Поэтому известное стеснение и тягость всегда чувствовались в доме Карлейлей, хотя до нужды дело не доходило. Одним словом, представьте себе нашу большую крестьянскую семью, принадлежащую к какому-нибудь сектантскому толку, – семью средней зажиточности, живущую исключительно трудами рук своих, поставьте во главе ее личностей в высшей степени одаренных от природы, серьезных и приверженных своему учению, и вы получите подобие семьи, вскормившей своеобразный гений Карлейля. При другой обстановке он, по всей вероятности, погиб бы бесследно для человечества. Там, «на верхах», куда неизбежно подымается со временем всякое дарование, слишком уже все противоречило основным задаткам Карлейлева гения, и только благодаря нерушимому фундаменту, заложенному в детстве, он мог выйти победителем из столкновения с этими чуждыми ему «верхами» современного общественного уклада. «Нас всех с детства, – говорит он в своих „Воспоминаниях“, – приучили к мысли, что труд (физический и умственный) – единственное дело, которое обязательно должно делать, и нас постоянно поощряли наставлениями и примерами делать его хорошо. Затем, нас вечно окружала атмосфера непреклонного авторитета. С первого же момента жизни мы чувствовали, что наше собственное желание часто не значит еще ничего. Нельзя сказать, чтобы это была радостная жизнь (но что такое жизнь?), однако, во всяком случае жизнь спокойная, правильная и, что важнее всего, – здоровая, какая встречается вообще крайне редко. Мы все были скорее молчаливы, чем болтливы; но зато в том немногом, что говорилось, всегда было известное содержание».

 

Следует еще при этом заметить, что семья Карлейлей вовсе не отличалась тем пассивным прекраснодушием, которое нередко сопутствует религиозности; напротив, Карлейли во всем околотке пользовались славой людей, умеющих постоять за себя, скорее даже задорных и буйных, чем безответных и пассивных.

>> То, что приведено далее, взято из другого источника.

/-- **STABILITY: the sweep of an open set is torus-stable**, `act⁻¹(act(pr⁻¹ U)) = pr⁻¹(act(pr⁻¹ U))` —
its complement in `W` is the zero set of a HOMOGENEOUS ideal (spanned by homogeneous components), to which
`preimage_act_eq_preimage_pr_of_isHomogeneous` applies. [folklore] -/
theorem preimage_act_image_eq_preimage_pr_image (U : Y.Opens) :
    (Spec.map (CommRingCat.ofHom ρ) ≫ W.2.fromSpec) ⁻¹'
        ((Spec.map (CommRingCat.ofHom ρ) ≫ W.2.fromSpec) ''
          ((Spec.map (CommRingCat.ofHom (singleZeroRingHom : Γ(Y, W) →+* (Γ(Y, W) : Type u)[Fin j → ℤ])) ≫
            W.2.fromSpec) ⁻¹' (U : Set Y))) =
      (Spec.map (CommRingCat.ofHom (singleZeroRingHom : Γ(Y, W) →+* (Γ(Y, W) : Type u)[Fin j → ℤ])) ≫
          W.2.fromSpec) ⁻¹'
        ((Spec.map (CommRingCat.ofHom ρ) ≫ W.2.fromSpec) ''
          ((Spec.map (CommRingCat.ofHom (singleZeroRingHom : Γ(Y, W) →+* (Γ(Y, W) : Type u)[Fin j → ℤ])) ≫
            W.2.fromSpec) ⁻¹' (U : Set Y))) := by
  rw [image_act_preimage_pr_eq_compl_zeroLocus W 𝒜 ρ hρ U, Set.preimage_compl, Set.preimage_compl,
    ← Scheme.zeroLocus_span]
  have hhom : (Ideal.span {s | ∃ (g : Γ(Y, W)) (χ : Fin j → ℤ),
      Y.basicOpen g ≤ U ∧ s = (decompose 𝒜 g χ : Γ(Y, W))}).IsHomogeneous 𝒜 :=
    Ideal.homogeneous_span 𝒜 _ fun s ⟨g, χ, _, hs⟩ => hs ▸ ⟨χ, (decompose 𝒜 g χ).2⟩
  rw [preimage_act_eq_preimage_pr_of_isHomogeneous W 𝒜 ρ hρ hhom]

/-! ## §4 The covering step of T-e1-L0 on one chart -/

/-- **The torus sweep of a neighbourhood of `η` swallows the orbit closure inside the chart.**  Let `Y` be
locally Noetherian, `W ⊆ Y` an affine chart with a `ℤʲ`-grading `𝒜` of `Γ(Y, W)` and coaction `ρ`, and
`η ∈ U ∩ W` (`U` open) a point whose prime `𝔭_η ≤ Γ(Y, W)` is HOMOGENEOUS with GRADED-SIMPLE quotient
(= `ELadderOne.Stage.Inv` (I2) at `η` on this chart: the chart meets `cl{η}` in a closed torus orbit with
finite stabilisers).  Then `cl{η} ∩ W ⊆ act(pr⁻¹ U)`: the sweep is a torus-stable open (§3) containing `η`,
so `cl{η} ∖ sweep` is a torus-stable closed subset of `cl{η}` missing `η`, whose chart ideal is homogeneous
(part 2) and hence, by graded-simplicity, all of `Γ(Y, W)` (part 1). [folklore] -/
theorem closure_inter_subset_image_act_of_gradedSimple [IsLocallyNoetherian Y] (U : Y.Opens) {η : Y}
    (hηU : η ∈ U) (hηW : η ∈ (W : Y.Opens))
    (hhom : ((W.2.primeIdealOf ⟨η, hηW⟩).asIdeal).IsHomogeneous 𝒜)
    (hsimple : ∀ (i : Fin j → ℤ) ⦃s : Γ(Y, W)⦄, s ∈ 𝒜 i → s ∉ (W.2.primeIdealOf ⟨η, hηW⟩).asIdeal →
      IsUnit (Ideal.Quotient.mk (W.2.primeIdealOf ⟨η, hηW⟩).asIdeal s)) :
    closure ({η} : Set Y) ∩ W ⊆ (Spec.map (CommRingCat.ofHom ρ) ≫ W.2.fromSpec) ''
        ((Spec.map (CommRingCat.ofHom (singleZeroRingHom : Γ(Y, W) →+* (Γ(Y, W) : Type u)[Fin j → ℤ])) ≫
          W.2.fromSpec) ⁻¹' (U : Set Y)) := by
  -- the sweep as an open of `Y`
  let Ω : Y.Opens := ⟨_, isOpen_image_act_preimage_pr W 𝒜 ρ hρ U⟩
  have hΩ : (Ω : Set Y) = (Spec.map (CommRingCat.ofHom ρ) ≫ W.2.fromSpec) ''
      ((Spec.map (CommRingCat.ofHom (singleZeroRingHom : Γ(Y, W) →+* (Γ(Y, W) : Type u)[Fin j → ℤ])) ≫
        W.2.fromSpec) ⁻¹' (U : Set Y)) := rfl
  let Z : Closeds Y := ⟨closure {η}, isClosed_closure⟩
  have hZW : (vanishingIdeal Z).ideal W = (W.2.primeIdealOf ⟨η, hηW⟩).asIdeal := vanishingIdeal_closure_ideal W hηW
  have hηΩ : η ∈ (Ω : Set Y) := by
    rw [hΩ]
    exact inter_subset_image_act_preimage_pr W 𝒜 ρ hρ U ⟨hηU, hηW⟩
  have hstab := preimage_act_image_eq_preimage_pr_image W 𝒜 ρ hρ U
  have hC : ((vanishingIdeal (Z ⊓ Ω.compl)).ideal W).IsHomogeneous 𝒜 :=
    vanishingIdeal_inf_compl_isHomogeneous W 𝒜 ρ hρ Z (hZW ▸ hhom) Ω (by rw [hΩ]; exact hstab)
  have hP : ∀ (i : Fin j → ℤ) ⦃s : Γ(Y, W)⦄, s ∈ 𝒜 i → s ∉ (vanishingIdeal Z).ideal W →
      IsUnit (Ideal.Quotient.mk ((vanishingIdeal Z).ideal W) s) := by
    rw [hZW]; exact hsimple
  have hempty := closeds_inter_eq_empty_of_gradedSimple_of_not_mem' W 𝒜 (Z ⊓ Ω.compl) Z inf_le_left hP hC
    hηW (subset_closure (Set.mem_singleton η))
    (fun h => by
      rw [← SetLike.mem_coe, Closeds.coe_inf, Opens.coe_compl] at h
      exact h.2 hηΩ)
  intro y hy
  rw [← hΩ]
  by_contra hyΩ
  have hyC : y ∈ ((Z ⊓ Ω.compl : Closeds Y) : Set Y) ∩ W := by
    rw [Closeds.coe_inf, Opens.coe_compl]
    exact ⟨⟨hy.1, hyΩ⟩, hy.2⟩
  rw [hempty] at hyC
  exact hyC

Итак, идеи глубокой и искренней религиозности, крайне серьезного отношения к жизни, трудового начала как основы всего, активного, деятельного существования, долга, авторитета, наконец, «великого царства молчания» и многие другие, через несколько десятков лет устами Карлейля провозглашенные перед удивленным английским обществом, привыкшем, по крайней мере в своих верхних слоях, относиться с совершенно иной точки зрения к жизни, – все эти идеи маленький Том взял из ячейки, сложенной грубыми руками простого крестьянина. В его жизни мы имеем редкий уже в настоящее время пример того, каким образом семья может содействовать развитию дарования.

1Карлейль написал воспоминания о своем отце в начале своей литературной карьеры.